Scott A Crosby scrosby@cs.rice.edu
29 May 2003 15:33:12 -0500


Hello. We have analyzed this software to determine its vulnerability
to a new class of DoS attacks that related to a recent paper. ''Denial
of Service via Algorithmic Complexity Attacks.''

This paper discusses a new class of denial of service attacks that
work by exploiting the difference between average case performance and
worst-case performance. In an adversarial environment, the data
structures used by an application may be forced to experience their
worst case performance. For instance, hash tables are usually thought
of as being constant time operations, but with large numbers of
collisions will degrade to a linked list and may lead to a 100-10,000
times performance degradation. Because of the widespread use of hash
tables, the potential for attack is extremely widespread. Fortunately,
in many cases, other limits on the system limit the impact of these
attacks.

To be attackable, an application must have a deterministic or
predictable hash function and accept untrusted input. In general, for
the attack to be signifigant, the applications must be willing and
able to accept hundreds to tens of thousands of 'attack
inputs'. Because of that requirement, it is difficult to judge the
impact of these attack without knowing the source code extremely well,
and knowing all ways in which a program is used.

As part of this project, I have examined python 2.3b1, and the hash
function 'string_hash' is deterministic. Thus any script that may hash
untrusted input may vulnerable to our attack. Furthermore, the
structure of the hash functions allows our fast collision generation
algorithm to work. This means that any script written in python that
hashes a large number of keys from an untrusted source is potentially
subject to a severe performance degradation.

Depending on the application or script, this could be a critical DoS.

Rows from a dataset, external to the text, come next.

import Summits.Ventures.Crystal3D.Theorems.StickyWulffConstantTextureBuildTilingSlack
import Summits.Ventures.Crystal3D.Theorems.StickyWulffConstantTextureBuildRiserLine
import HarnessLib

/-!
# TB-1: the CERTIFIED CELL COVER with RISER PIECES (interface v3) — the tiling identity with risers (and slack)
# (lane T, crux `TextureLiminfV5`, stmt-Ventures-23912; `stub_TB_cover` repair census TB-1-g19 §1 (FINDING R); cf-p1 DECISION (cliii) «A1 = GO: interface v3»)

HONEST FRAMING. Venture `Summits/Ventures/Crystal3D` (cell `crystal3d-full`), route `route-Ventures-StickyWulffConstant`, helper `--supports` the
law-v5 crux `TextureLiminfV5` (stmt-Ventures-23912).  One DEFINITION (the risered cover) + pure finite combinatorics (census-free, standard axioms).
No cover is constructed, no texture is built, no wall law or adhesion law is proved; rung F-C1 not moved.

WHY (TB-1-g19 §1; ROUTE.md §73.3 (W1)).  The v8.5 interface has no piece kind that certifies the RISER facets of a co-axial layer-sharing interface
(rigid twin steps, partial lines, lamella tips): cylinder cells lose their rim against a charge linear in `ρ`, designation costs `3·(riser area)`, and the
counter-family «Wulff fcc + free twin lamellae + sparse rigid steps» makes `stub_TB_cover` (v8.5) false as typed.  The certificate is LOCAL: a ball
`b` of the piece whose touching balls lie in its own and the two adjacent layer planes and whose in-plane touching balls are in-plane SITES has
`halfDefect X′ b ≥ ½·#(vacant in-plane sites)` (…TextureBuildRiserLine, p707922).  This file adds the piece kind to the cover:
* `RiseredCover C R₀ N x` EXTENDS `CrustedCover` (…TextureBuildCrustedCover) by finitely many RISER PIECES `r`: two tent indices `rtL r ≠ rtR r`
  (the two column grains; their geometric link — common frame, riser box, in-plane site sets = stacking neighbours — is the MESH's business, part 2),
  a unit normal `rn r`, OWNED balls `rown r ⊆ X′` (disjoint from every other owner), in-plane site sets `rV r b` with `#rV r b ≤ 6`, and the two
  cleanliness clauses (c1) `hrplanes` / (c2) `hrin` of the riser line;
* `riserSum := Σ_r riserBudget (rown r) (rV r) X′` — what «TB-energy» may spend on riser facets;
* **`RiseredCover.tiling₃`**: `tentBudget + cellBudget + riserSum ≤ (6N′ − C(x′)) + tilingLoss₂` and its SLACK form `tiling₃_slack`
  (`… + unownedSlack₃ ≤ …`, owners now FOUR kinds: tents' owned balls, crust balls, cells' balls, riser balls);
* `tentBudget_add_chargeSum_le₃(_slack)` — with the wall law: `tentBudget + chargeSum + riserSum (+ unownedSlack₃) ≤ (6N − C(x)) + tilingLoss₂ + rimSum`.
The level-2 composition over `RiseredCover` + the part-2 mesh (territory contacts through riser boxes, relaxed collar/mass) is the sequel.
WHAT THIS IS NOT: no riser is exhibited, no Barlow-layer fact is proved here (the fields `hrV6 / hrplanes / hrin` are the constructor's burden); F-C1 not moved.
-/

noncomputable section

open scoped BigOperators InnerProductSpace ENNReal
open MeasureTheory

namespace Summit.Ventures.Crystal3D.Cruxes.TextureLiminf.TexShadow

open Summit.Ventures.Crystal3D Summit.Ventures.Crystal3D.Theorems Finset
open Literature.MathematicalPhysics.StatisticalMechanics (IsHaggSeq fccStacking barlowStacking contactDeficiency)

/-- **CERTIFIED CELL COVER WITH CRUST CELLS AND RISER PIECES** (interface v3). -/
structure RiseredCover (C R₀ : ℝ) (N : ℕ) (x : Fin N → E3) extends CrustedCover C R₀ N x where
  /-- riser pieces, each between two tent pieces (column grains) -/
  nr : ℕ
  rtL : Fin nr → Fin ng
  rtR : Fin nr → Fin ng
  hrt : ∀ r, rtL r ≠ rtR r
  /-- the common layer normal of the piece -/
  rn : Fin nr → E3
  hrn : ∀ r, ‖rn r‖ = 1
  /-- owned balls and their in-plane site sets -/
  rown : Fin nr → Finset E3
  hrown : ∀ r, rown r ⊆ Finset.univ.image x'
  rV : Fin nr → E3 → Finset E3
  hrV6 : ∀ r, ∀ b ∈ rown r, (rV r b).card ≤ 6
  /-- (c1) CO-AXIAL CLEANLINESS: every ball touching an owned ball lies in its own or an adjacent layer plane -/
  hrplanes : ∀ r, ∀ b ∈ rown r, ∀ q ∈ Finset.univ.image x', dist b q = 1 →
    ⟪q - b, rn r⟫_ℝ = 0 ∨ ⟪q - b, rn r⟫_ℝ = Real.sqrt (2 / 3) ∨ ⟪q - b, rn r⟫_ℝ = -Real.sqrt (2 / 3)
  /-- (c2) in-plane touching balls are in-plane sites -/
  hrin : ∀ r, ∀ b ∈ rown r, ∀ q ∈ Finset.univ.image x', dist b q = 1 → ⟪q - b, rn r⟫_ℝ = 0 → q ∈ rV r b
  /-- riser balls are owned by their piece only -/
  hRR : ∀ r r', r ≠ r' → Disjoint (rown r) (rown r')
  hRT : ∀ r f, Disjoint (rown r) ((tent f).owned (Finset.univ.image x'))
  hRB : ∀ r c, Disjoint (rown r) (cB c)
  hRC : ∀ r k, Disjoint (rown r) (cell k).act

namespace RiseredCover

variable {C R₀ : ℝ} {N : ℕ} {x : Fin N → E3}

/-- total riser budget: what the texture may spend on riser facets -/
def riserSum (rc : RiseredCover C R₀ N x) : ℝ := ∑ r, riserBudget (rc.rown r) (rc.rV r) rc.X'

/-- The riser sum is nonnegative. -/
theorem riserSum_nonneg (rc : RiseredCover C R₀ N x) : 0 ≤ rc.riserSum :=
  Finset.sum_nonneg fun _ _ => riserBudget_nonneg _ _ _

/-- the riser line, per piece: `riserBudget ≤ Σ_{rown} halfDefect` -/
theorem riserBudget_le (rc : RiseredCover C R₀ N x) (r : Fin rc.nr) :
    riserBudget (rc.rown r) (rc.rV r) rc.X' ≤ ∑ b ∈ rc.rown r, halfDefect rc.X' b :=
  riserBudget_le_sum_halfDefect rc.X' rc.X'_sep (rc.rown r) (rc.rn r) (rc.hrn r) (rc.rV r) (rc.hrV6 r) (rc.hrplanes r) (rc.hrin r)

/-- the OWNERS of a risered cover: tents' owned balls, crust balls, cells' balls, riser balls -/
def owner₃ (rc : RiseredCover C R₀ N x) : ((Fin rc.ng ⊕ Fin rc.nc) ⊕ Fin rc.nk) ⊕ Fin rc.nr → Finset E3
  | Sum.inl i => rc.toCrustedCover.owner i
  | Sum.inr r => rc.rown r

/-- the union of all owned ball sets -/
def ownedUnion₃ (rc : RiseredCover C R₀ N x) : Finset E3 := Finset.univ.biUnion rc.owner₃

/-- the SLACK: half-defects of the balls no piece owns -/
def unownedSlack₃ (rc : RiseredCover C R₀ N x) : ℝ := ∑ a ∈ rc.X' \ rc.ownedUnion₃, halfDefect rc.X' a

/-- Every owner is a set of configuration balls. -/
theorem owner₃_subset (rc : RiseredCover C R₀ N x) (i : ((Fin rc.ng ⊕ Fin rc.nc) ⊕ Fin rc.nk) ⊕ Fin rc.nr) : rc.owner₃ i ⊆ rc.X' := by
  rcases i with i | r
  · exact rc.toCrustedCover.owner_subset i
  · exact rc.hrown r

/-- Owners are pairwise disjoint. -/
theorem owner₃_disjoint (rc : RiseredCover C R₀ N x) :
    ∀ i ∈ (Finset.univ : Finset (((Fin rc.ng ⊕ Fin rc.nc) ⊕ Fin rc.nk) ⊕ Fin rc.nr)),
      ∀ j ∈ (Finset.univ : Finset (((Fin rc.ng ⊕ Fin rc.nc) ⊕ Fin rc.nk) ⊕ Fin rc.nr)), i ≠ j → Disjoint (rc.owner₃ i) (rc.owner₃ j) := by
  rintro (i | r) - (j | r') - hne
  · exact rc.toCrustedCover.owner_disjoint i (Finset.mem_univ _) j (Finset.mem_univ _) (fun h => hne (by rw [h]))
  · rcases i with (f | c) | k
    · exact (rc.hRT r' f).symm
    · exact (rc.hRB r' c).symm
    · exact (rc.hRC r' k).symm
  · rcases j with (f | c) | k
    · exact rc.hRT r f
    · exact rc.hRB r c
    · exact rc.hRC r k
  · exact rc.hRR r r' (fun h => hne (by rw [h]))

/-- The owned union is a set of configuration balls. -/
theorem ownedUnion₃_subset (rc : RiseredCover C R₀ N x) : rc.ownedUnion₃ ⊆ rc.X' :=
  Finset.biUnion_subset.2 fun i _ => rc.owner₃_subset i

/-- The slack is nonnegative. -/
theorem unownedSlack₃_nonneg (rc : RiseredCover C R₀ N x) : 0 ≤ rc.unownedSlack₃ :=
  Finset.sum_nonneg fun a _ => halfDefect_nonneg rc.X' rc.X'_sep a

/-- The exact half-defect identity split along the four owner kinds. -/
theorem sum_owner₃_halfDefect_add_slack (rc : RiseredCover C R₀ N x) :
    ∑ i, ∑ a ∈ rc.owner₃ i, halfDefect rc.X' a + rc.unownedSlack₃ = contactDeficiency rc.X' := by
  classical
  have h1 : ∑ i, ∑ a ∈ rc.owner₃ i, halfDefect rc.X' a = ∑ a ∈ rc.ownedUnion₃, halfDefect rc.X' a := by
    unfold ownedUnion₃
    rw [Finset.sum_biUnion rc.owner₃_disjoint]
  rw [h1, contactDeficiency_eq_sum_halfDefect]
  unfold unownedSlack₃
  rw [← Finset.sum_union Finset.disjoint_sdiff, Finset.union_sdiff_of_subset rc.ownedUnion₃_subset]

/-- **THE TILING IDENTITY WITH CRUSTS, RISERS AND SLACK** (`R₀ ≥ 1`):
`tentBudget + cellBudget + riserSum + unownedSlack₃ ≤ (6N′ − C(x′)) + tilingLoss₂`. -/
theorem tiling₃_slack (rc : RiseredCover C R₀ N x) (hR₀ : 1 ≤ R₀) :
    rc.tentBudget + rc.cellBudget + rc.riserSum + rc.unownedSlack₃ ≤ (6 * (rc.N' : ℝ) - (numContacts rc.x' : ℝ)) + rc.tilingLoss₂ := by
  classical
  have hhd := rc.sum_owner₃_halfDefect_add_slack
  rw [Fintype.sum_sum_type, Fintype.sum_sum_type, Fintype.sum_sum_type] at hhd
  have htent : rc.tentBudget ≤ ∑ f, ∑ a ∈ (rc.tent f).owned rc.X', halfDefect rc.X' a + ∑ f, rc.tentRimSharp f := by
    unfold CellCover.tentBudget
    rw [← Finset.sum_add_distrib]
    exact Finset.sum_le_sum fun f _ => rc.tentBudget_le_sharp f
  have hcell : rc.cellBudget ≤ ∑ k, ∑ a ∈ (rc.cell k).act, halfDefect rc.X' a + ∑ k, (rc.cell k).tilingRim := by
    unfold CellCover.cellBudget
    rw [← Finset.sum_add_distrib]
    exact Finset.sum_le_sum fun k _ => (rc.cell k).budget_le hR₀
  have hcrust : ∑ c, rc.crustTerm c ≤ ∑ c, ∑ b ∈ rc.cB c, halfDefect rc.X' b + ∑ c, rc.crustRim c := by
    rw [← Finset.sum_add_distrib]
    exact Finset.sum_le_sum fun c _ => rc.crustTerm_le c
  have hriser : rc.riserSum ≤ ∑ r, ∑ b ∈ rc.rown r, halfDefect rc.X' b := by
    unfold riserSum
    exact Finset.sum_le_sum fun r _ => rc.riserBudget_le r
  rw [← rc.contactDeficiency_X']
  unfold CrustedCover.tilingLoss₂
  have hown₁ : ∑ f, ∑ a ∈ rc.owner₃ (Sum.inl (Sum.inl (Sum.inl f))), halfDefect rc.X' a =
      ∑ f, ∑ a ∈ (rc.tent f).owned rc.X', halfDefect rc.X' a := rfl
  have hown₂ : ∑ c, ∑ a ∈ rc.owner₃ (Sum.inl (Sum.inl (Sum.inr c))), halfDefect rc.X' a = ∑ c, ∑ b ∈ rc.cB c, halfDefect rc.X' b := rfl
  have hown₃ : ∑ k, ∑ a ∈ rc.owner₃ (Sum.inl (Sum.inr k)), halfDefect rc.X' a = ∑ k, ∑ a ∈ (rc.cell k).act, halfDefect rc.X' a := rfl
  have hown₄ : ∑ r, ∑ a ∈ rc.owner₃ (Sum.inr r), halfDefect rc.X' a = ∑ r, ∑ b ∈ rc.rown r, halfDefect rc.X' b := rfl
  linarith

/-- **THE TILING IDENTITY WITH CRUSTS AND RISERS** (`R₀ ≥ 1`): `tentBudget + cellBudget + riserSum ≤ (6N′ − C(x′)) + tilingLoss₂`. -/
theorem tiling₃ (rc : RiseredCover C R₀ N x) (hR₀ : 1 ≤ R₀) :
    rc.tentBudget + rc.cellBudget + rc.riserSum ≤ (6 * (rc.N' : ℝ) - (numContacts rc.x' : ℝ)) + rc.tilingLoss₂ := by
  have h := rc.tiling₃_slack hR₀
  have h0 := rc.unownedSlack₃_nonneg
  linarith

/-- **The discrete half with crusts, risers and slack** (wall law at `(C, R₀)`, `R₀ ≥ 1`):
`tentBudget + chargeSum + riserSum + unownedSlack₃ ≤ (6N − C(x)) + tilingLoss₂ + rimSum`. -/
theorem tentBudget_add_chargeSum_le₃_slack (rc : RiseredCover C R₀ N x) (hR₀ : 1 ≤ R₀)
    (hW : ∀ (σ₁ σ₂ : ℤ → ℤ), IsHaggSeq σ₁ → IsHaggSeq σ₂ →
      ∀ (L₁ L₂ : E3 ≃ₗᵢ[ℝ] E3) (s₁ s₂ : E3) (A₁ A₂ : ℤ → (E3 ≃ₗᵢ[ℝ] E3)),
      (∀ i, ∃ u : E3, bilayer L₁ s₁ σ₁ i ⊆ (fun r => A₁ i r + u) '' fccRef) →
      (∀ j, ∃ u : E3, bilayer L₂ s₂ σ₂ j ⊆ (fun r => A₂ j r + u) '' fccRef) →
      ∀ (c : ℤ → ℤ → ℝ) (m : ℤ → ℤ → E3), (∀ i j, 0 ≤ c i j) → (∀ i j, c i j ≤ 13 / 25) →
      (∀ i j, CoAx (A₁ i) (A₂ j) → A₁ i '' fccRef ≠ A₂ j '' fccRef →
        SharedAxis (m i j) (A₁ i) (A₂ j) ∧ c i j ≤ 1 / 2 * Real.sqrt (1 - ⟪m i j, e₃⟫_ℝ ^ 2)) →
      (∀ i j, A₁ i '' fccRef = A₂ j '' fccRef → c i j = 0) →
      BilayerWallAt C R₀ σ₁ σ₂ L₁ L₂ s₁ s₂ c) :
    rc.tentBudget + rc.chargeSum + rc.riserSum + rc.unownedSlack₃ ≤
      (6 * (N : ℝ) - (numContacts x : ℝ)) + rc.tilingLoss₂ + rc.rimSum := by
  have h1 := rc.tiling₃_slack hR₀
  have h2 := rc.chargeSum_le hW
  have h3 := rc.hDef
  linarith

/-- **The discrete half with crusts and risers**: `tentBudget + chargeSum + riserSum ≤ (6N − C(x)) + tilingLoss₂ + rimSum`. -/
theorem tentBudget_add_chargeSum_le₃ (rc : RiseredCover C R₀ N x) (hR₀ : 1 ≤ R₀)
    (hW : ∀ (σ₁ σ₂ : ℤ → ℤ), IsHaggSeq σ₁ → IsHaggSeq σ₂ →
      ∀ (L₁ L₂ : E3 ≃ₗᵢ[ℝ] E3) (s₁ s₂ : E3) (A₁ A₂ : ℤ → (E3 ≃ₗᵢ[ℝ] E3)),
      (∀ i, ∃ u : E3, bilayer L₁ s₁ σ₁ i ⊆ (fun r => A₁ i r + u) '' fccRef) →
      (∀ j, ∃ u : E3, bilayer L₂ s₂ σ₂ j ⊆ (fun r => A₂ j r + u) '' fccRef) →
      ∀ (c : ℤ → ℤ → ℝ) (m : ℤ → ℤ → E3), (∀ i j, 0 ≤ c i j) → (∀ i j, c i j ≤ 13 / 25) →
      (∀ i j, CoAx (A₁ i) (A₂ j) → A₁ i '' fccRef ≠ A₂ j '' fccRef →
        SharedAxis (m i j) (A₁ i) (A₂ j) ∧ c i j ≤ 1 / 2 * Real.sqrt (1 - ⟪m i j, e₃⟫_ℝ ^ 2)) →
      (∀ i j, A₁ i '' fccRef = A₂ j '' fccRef → c i j = 0) →
      BilayerWallAt C R₀ σ₁ σ₂ L₁ L₂ s₁ s₂ c) :
    rc.tentBudget + rc.chargeSum + rc.riserSum ≤ (6 * (N : ℝ) - (numContacts x : ℝ)) + rc.tilingLoss₂ + rc.rimSum := by
  have h := rc.tentBudget_add_chargeSum_le₃_slack hR₀ hW
  have h0 := rc.unownedSlack₃_nonneg
  linarith

end RiseredCover

end Summit.Ventures.Crystal3D.Cruxes.TextureLiminf.TexShadow

end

The solution for these attacks on hash tables is to make the hash
function unpredictable via a technique known as universal
hashing. Universal hashing is a keyed hash function where, based on
the key, one of a large set hash functions is chosen. When
benchmarking, we observe that for short or medium length inputs, it is
comparable in performance to simple predictable hash functions such as
the ones in Python or Perl. Our paper has graphs and charts of our
benchmarked performance.

I highly advise using a universal hashing library, either our own or
someone elses. As is historically seen, it is very easy to make silly
mistakes when attempting to implement your own 'secure' algorithm.

The abstract, paper, and a library implementing universal hashing is
available at   http://www.cs.rice.edu/~scrosby/hash/.

Scott